= David Lee Miller (director) =

American film director

David Lee Miller is an American film director, screenwriter, composer and producer. He is best known for writing, producing and directing the award-winning teen comedy-drama film Archie's Final Project, also known as My Suicide.

Miller also co-authored the children's picture book The Cat Who Lived with Anne Frank.

==Early life==
Miller was born in the city of Milwaukee, Wisconsin. He grew up playing blues piano in the Milwaukee-Chicago area. He is a graduate of Stanford University's film and journalism programs, and Princeton University's creative writing program.

==Career==
A Writers Guild of America member, Miller wrote for the Fox/Marvel's Spider-Man: The Animated Series in 1995, directed and scored one of the first home video releases Zoo-opolis!, and wrote the Simon & Schuster picture storybooks Baby and The Goonies.

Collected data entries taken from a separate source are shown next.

import Summits.HodgeConjecture.FermatCycles.ConditionQFourfoldSearch
import Summits.HodgeConjecture.FermatCycles.ConditionQFourfoldSeventyTwoTable
import HarnessLib

/-!
# Shioda's stable-generation condition `(Q⁴ₘ)` at `m = 72` — kernel certificate (part C of 4)

HONEST FRAMING: explicit algebraic cycles for specific Hodge classes on Fermat/Delsarte varieties;
residual open instances listed; no claim on general Hodge.

Topic path `Summits/HodgeConjecture/FermatCycles/` of cell `pub-hfermat` (new work, not literature: a computer determination of the cell —
`pub-hfermat-enum/P4-TABLE.md` §(Q⁴ₘ), two implementations — certified by the Lean kernel). Framework: `ConditionQFourfold.lean`
(certificate Booleans, searches `checkQU`/`checkQN`) and `ConditionQFourfoldSearch.lean` (`conditionQ_four_of_normalized`).

THE STATEMENT. Shioda, Math. Ann. 245 (1979) §4 p. 183: `(Qⁿₘ)` — every element of `Mₘ(y)`, `3 ≤ y ≤ n/2 + 1`, is `ξ₁ − ξ₂` with
`ξ₁, ξ₂ ∈ M'ₘ = ⟨Mₘ(1), Mₘ(2), Mₘ(3)^sd⟩` (pairs, Hodge classes of the Fermat surface, semi-decomposable sextuples); by his Claim
(p. 183, Lemmas 2–3) `(Qⁿₘ)` may replace `(Pⁿₘ)` in Theorem III (`⇒` the Hodge conjecture for `Xⁿₘ`); p. 184: "we do not know any
value of `m` which satisfies `(Qₘ)` but not `(Pₘ)`". Tree: `Literature.AlgebraicGeometry.Shioda1979.ConditionQ m n`, `MPrime`,
`forall_of_conditionQ` (the Claim's arithmetic spine), `ConditionP` (Math. Ann. form of `(P)`), `FermatCharacter.ShiodaConditionUpTo`
(Proc. Japan Acad. form, with the semi-decomposable alternative).

WHAT IS PROVED HERE (level `m = 72`, part C).
* part C of 4: the kernel searches `checkQN 72 T 8 2`, `checkQN 72 T 10 5` (125076 tuples);

NUMBERS (this seat's search `code/lit/q4/q4norm.py` = implementation 2; implementation 1 = ENUM `code/enum/q4table.py`,
`data/shioda_Q4_m3-100.json`): case U visits 110816 sorted tuples and case N 227250; 8862 of them are Hodge sextuples; all but 159 carry a
`(P)`-witness (case N pair 6152, case N quasi 1282, case N semi 232, case U pair 951, case U quasi 81, case U semi 5); the other 159 — `(1, 6, 11, 59, 69, 70)` (case U); `(1, 10, 25, 57, 59, 64)` (case U); `(1, 10, 37, 50, 52, 66)` (case U); `(1, 10, 37, 50, 54, 64)` (case U); `(1, 10, 37, 54, 56, 58)` (case U); `(1, 11, 18, 57, 59, 70)` (case U); `(1, 11, 24, 51, 59, 70)` (case U); `(1, 11, 26, 50, 59, 69)` (case U); `(1, 11, 38, 51, 56, 59)` (case U); `(1, 11, 39, 46, 49, 70)` (case U); `(1, 11, 39, 49, 50, 66)` (case U); `(1, 11, 40, 49, 57, 58)` (case U); `(1, 11, 48, 49, 50, 57)` (case U); `(1, 11, 49, 50, 51, 54)` (case U); `(1, 13, 37, 49, 50, 66)` (case U); `(1, 19, 37, 40, 55, 64)` (case U); `(1, 19, 37, 48, 55, 56)` (case U); `(1, 22, 25, 39, 59, 70)` (case U); `(1, 25, 26, 37, 61, 66)` (case U); `(1, 25, 26, 39, 59, 66)` (case U); `(1, 25, 26, 48, 57, 59)` (case U); `(1, 25, 26, 51, 54, 59)` (case U); `(1, 26, 28, 37, 58, 66)` (case U); `(1, 26, 33, 37, 50, 69)` (case U); `(1, 26, 37, 40, 54, 58)` (case U); `(1, 26, 37, 42, 50, 60)` (case U); `(1, 26, 37, 48, 50, 54)` (case U); `(2, 8, 26, 54, 58, 68)` (case N); `(2, 10, 21, 50, 64, 69)` (case N); `(2, 10, 21, 56, 58, 69)` (case N); `(2, 10, 21, 57, 58, 68)` (case N); `(2, 10, 24, 54, 58, 68)` (case N); `(2, 10, 24, 56, 58, 66)` (case N); `(2, 10, 27, 50, 63, 64)` (case N); `(2, 10, 27, 56, 58, 63)` (case N); `(2, 10, 28, 52, 58, 66)` (case N); `(2, 10, 28, 54, 58, 64)` (case N); `(2, 10, 32, 50, 54, 68)` (case N); `(2, 10, 33, 50, 52, 69)` (case N); `(2, 10, 33, 50, 57, 64)` (case N); `(2, 10, 33, 56, 57, 58)` (case N); `(2, 10, 36, 50, 54, 64)` (case N); `(2, 10, 36, 54, 56, 58)` (case N); `(2, 10, 40, 52, 54, 58)` (case N); `(2, 10, 42, 44, 50, 68)` (case N); `(2, 10, 42, 48, 50, 64)` (case N); `(2, 10, 44, 50, 54, 56)` (case N); `(2, 10, 48, 50, 52, 54)` (case N); `(2, 14, 38, 50, 52, 60)` (case N); `(2, 20, 26, 42, 58, 68)` (case N); `(2, 20, 26, 54, 56, 58)` (case N); `(2, 21, 26, 40, 58, 69)` (case N); `(2, 26, 27, 40, 58, 63)` (case N); `(2, 26, 28, 33, 58, 69)` (case N); `(2, 26, 28, 38, 60, 62)` (case N); `(2, 26, 28, 48, 54, 58)` (case N); `(2, 26, 33, 40, 57, 58)` (case N); `(2, 26, 36, 40, 54, 58)` (case N); `(2, 26, 40, 42, 48, 58)` (case N); `(2, 28, 30, 38, 52, 66)` (case N); `(3, 8, 22, 51, 62, 70)` (case N); `(3, 14, 16, 51, 62, 70)` (case N); `(3, 14, 32, 46, 51, 70)` (case N); `(3, 14, 38, 46, 51, 64)` (case N); `(3, 14, 39, 44, 46, 70)` (case N); `(3, 20, 22, 39, 62, 70)` (case N); `(3, 22, 38, 39, 46, 68)` (case N); `(3, 22, 38, 40, 51, 62)` (case N); `(3, 22, 38, 46, 51, 56)` (case N); `(4, 10, 34, 50, 52, 66)` (case N); `(4, 10, 34, 50, 54, 64)` (case N); `(4, 14, 15, 51, 62, 70)` (case N); `(4, 14, 18, 46, 64, 70)` (case N); `(4, 14, 18, 48, 62, 70)` (case N); `(4, 14, 26, 50, 60, 62)` (case N); `(4, 14, 30, 46, 52, 70)` (case N); `(4, 14, 30, 50, 52, 66)` (case N); `(4, 18, 22, 40, 62, 70)` (case N); `(4, 22, 28, 30, 62, 70)` (case N); `(4, 26, 28, 30, 62, 66)` (case N); `(4, 26, 28, 34, 58, 66)` (case N); `(4, 26, 33, 34, 50, 69)` (case N); `(4, 26, 34, 40, 54, 58)` (case N); `(4, 26, 34, 48, 50, 54)` (case N); `(6, 10, 42, 44, 46, 68)` (case N); `(6, 14, 16, 48, 62, 70)` (case N); `(6, 14, 20, 44, 62, 70)` (case N); `(6, 14, 38, 44, 46, 68)` (case N); `(6, 14, 38, 46, 48, 64)` (case N); `(6, 20, 22, 38, 62, 68)` (case N); `(6, 20, 22, 42, 58, 68)` (case N); `(6, 20, 34, 42, 44, 70)` (case N); `(6, 22, 38, 40, 48, 62)` (case N); `(8, 9, 22, 45, 62, 70)` (case N); `(8, 14, 18, 44, 62, 70)` (case N); `(8, 15, 22, 39, 62, 70)` (case N); `(8, 18, 22, 36, 62, 70)` (case N); `(8, 18, 22, 38, 62, 68)` (case N); `(8, 21, 26, 34, 58, 69)` (case N); `(8, 22, 24, 30, 62, 70)` (case N); `(8, 24, 26, 34, 58, 66)` (case N); `(8, 26, 27, 34, 58, 63)` (case N); `(8, 26, 33, 34, 57, 58)` (case N); `(8, 26, 34, 36, 54, 58)` (case N); `(8, 26, 34, 44, 50, 54)` (case N); `(9, 14, 16, 45, 62, 70)` (case N); `(9, 14, 32, 45, 46, 70)` (case N); `(9, 14, 38, 45, 46, 64)` (case N); `(9, 22, 38, 40, 45, 62)` (case N); `(9, 22, 38, 45, 46, 56)` (case N); `(10, 12, 22, 46, 58, 68)` (case N); `(10, 12, 34, 44, 46, 70)` (case N); `(10, 16, 34, 50, 52, 54)` (case N); `(10, 21, 32, 34, 50, 69)` (case N); `(10, 21, 34, 44, 50, 57)` (case N); `(10, 24, 32, 34, 50, 66)` (case N); `(10, 24, 34, 44, 50, 54)` (case N); `(10, 27, 32, 34, 50, 63)` (case N); `(10, 32, 33, 34, 50, 57)` (case N); `(10, 32, 34, 36, 50, 54)` (case N); `(12, 20, 22, 34, 58, 70)` (case N); `(14, 15, 16, 39, 62, 70)` (case N); `(14, 15, 32, 39, 46, 70)` (case N); `(14, 15, 38, 39, 46, 64)` (case N); `(14, 15, 38, 46, 51, 52)` (case N); `(14, 16, 18, 36, 62, 70)` (case N); `(14, 16, 18, 46, 52, 70)` (case N); `(14, 18, 20, 32, 62, 70)` (case N); `(14, 18, 24, 44, 46, 70)` (case N); `(14, 18, 32, 36, 46, 70)` (case N); `(14, 18, 32, 38, 46, 68)` (case N); `(14, 18, 36, 38, 46, 64)` (case N); `(14, 18, 38, 44, 46, 56)` (case N); `(14, 18, 38, 46, 48, 52)` (case N); `(14, 24, 30, 32, 46, 70)` (case N); `(15, 22, 28, 38, 51, 62)` (case N); `(15, 22, 38, 39, 40, 62)` (case N); `(15, 22, 38, 39, 46, 56)` (case N); `(16, 18, 22, 28, 62, 70)` (case N); `(16, 21, 26, 34, 50, 69)` (case N); `(16, 26, 27, 34, 50, 63)` (case N); `(16, 26, 28, 34, 54, 58)` (case N); `(16, 26, 33, 34, 50, 57)` (case N); `(16, 26, 34, 36, 50, 54)` (case N); `(16, 26, 34, 42, 48, 50)` (case N); `(18, 20, 22, 24, 62, 70)` (case N); `(18, 20, 22, 38, 56, 62)` (case N); `(18, 22, 24, 38, 46, 68)` (case N); `(18, 22, 28, 38, 46, 64)` (case N); `(18, 22, 28, 38, 48, 62)` (case N); `(18, 22, 36, 38, 40, 62)` (case N); `(18, 22, 36, 38, 46, 56)` (case N); `(18, 22, 38, 40, 46, 52)` (case N); `(20, 21, 26, 34, 57, 58)` (case N); `(20, 24, 26, 34, 54, 58)` (case N); `(20, 26, 32, 34, 50, 54)` (case N); `(20, 26, 34, 42, 44, 50)` (case N); `(22, 24, 30, 38, 46, 56)` (case N); `(22, 28, 30, 38, 46, 52)` (case N) — carry the table
certificate(s) written out in the statements below (generators checked by `genB`, the identity `s + ΣX = ΣY` by `decide`, all inside the kernel search).

PRINT STATUS (lit seat, 2026-08-20). `72 = 2³·3²`: HC for every `Xⁿ₇₂` IS in print (Aoki 2000 Thm 0.1 (i), p. 185). The point of this level is Shioda's QUESTION (p. 184): `(Q⁴₇₂)` holds while `(P⁴₇₂)` fails; `72` has the second-largest certificate table of the twenty levels (159 sextuples without a `(P)`-witness; cell table, two implementations; kernel here).

References: [Shioda1979HodgeFermat] T. Shioda, Math. Ann. 245 (1979) 175–184, §3 p. 180 (`(Pⁿₘ)`), §4 pp. 183–184 (`M'ₘ`, `(Qⁿₘ)`, Claim,
the question); [Shioda1979PJA] T. Shioda, Proc. Japan Acad. 55A (1979) §1 (Definition (i)–(iii), `(Pⁿₘ)'`); [daSilva2021HodgeFermat]
G. da Silva Jr., Experimental Results 2 (2021) e22, Def. 2.4, Question 1; [Aoki2000FermatTypeRemarks] N. Aoki, Comment. Math. Univ.
St. Pauli 49 (2000), Thm 0.1. Cell: `pub-hfermat-enum/P4-TABLE.md`, `data/shioda_Q4_m3-100.json`, `code/lit/q4/` (this seat).
-/

namespace Summit.HodgeConjecture.FermatCycles.ConditionQFourfold

open Multiset
open Literature.AlgebraicGeometry.HodgeTheory Literature.AlgebraicGeometry.HodgeTheory.FermatCharacter
open Literature.AlgebraicGeometry.Shioda1982 Literature.AlgebraicGeometry.Shioda1979
open Summit.HodgeConjecture.FermatCycles.ShiodaConditionFourfold

/-! ### Level `72` — part C -/

/-! The certificate table at level `72` is the definition `table72` of `ConditionQFourfoldSeventyTwoTable.lean` (159 entries `(key, X, Y)`,
`s + ΣX = ΣY`; found by `code/lit/q4/q4norm.py`, every entry checked by the kernel inside the searches). -/

set_option maxHeartbeats 0 in
/-- The `(Q)`-search at level `72`, case N, first free representative in `[8, 10)` (56294 tuples). Kernel.
[cite: Shioda1979HodgeFermat, §4 condition (Qⁿₘ), p. 183] -/
theorem checkQN_72_8 :
    checkQN 72
      table72
      8 2 = true := by
  decide +kernel

set_option maxHeartbeats 0 in
/-- The `(Q)`-search at level `72`, case N, first free representative in `[10, 15)` (68782 tuples). Kernel.
[cite: Shioda1979HodgeFermat, §4 condition (Qⁿₘ), p. 183] -/
theorem checkQN_72_10 :
    checkQN 72
      table72
      10 5 = true := by
  decide +kernel

end Summit.HodgeConjecture.FermatCycles.ConditionQFourfold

Miller directed one of the first widely released CD-ROMs, The Voyager Company's Mozart: The Dissonant Quartet. In 1991, Miller was the Head of the Criterion Collection, creating the first interactive documentaries on laserdisc which became known as Special Editions. He also created some of the first kids’ computer games, including Zoo Explorers, Ocean Explorers, Bug Explorers and Dinosaur Explorers. He also produced, directed, wrote and scored MGM’s All Dogs Go To Heaven Activity Center.

Miller wrote, produced and directed the sci-fi comedy horror movie, Breakfast of Aliens.

Miller co-founded Regenerate, a by youth-for-youth nonprofit media organization dedicated to saving young lives through youth arts empowerment.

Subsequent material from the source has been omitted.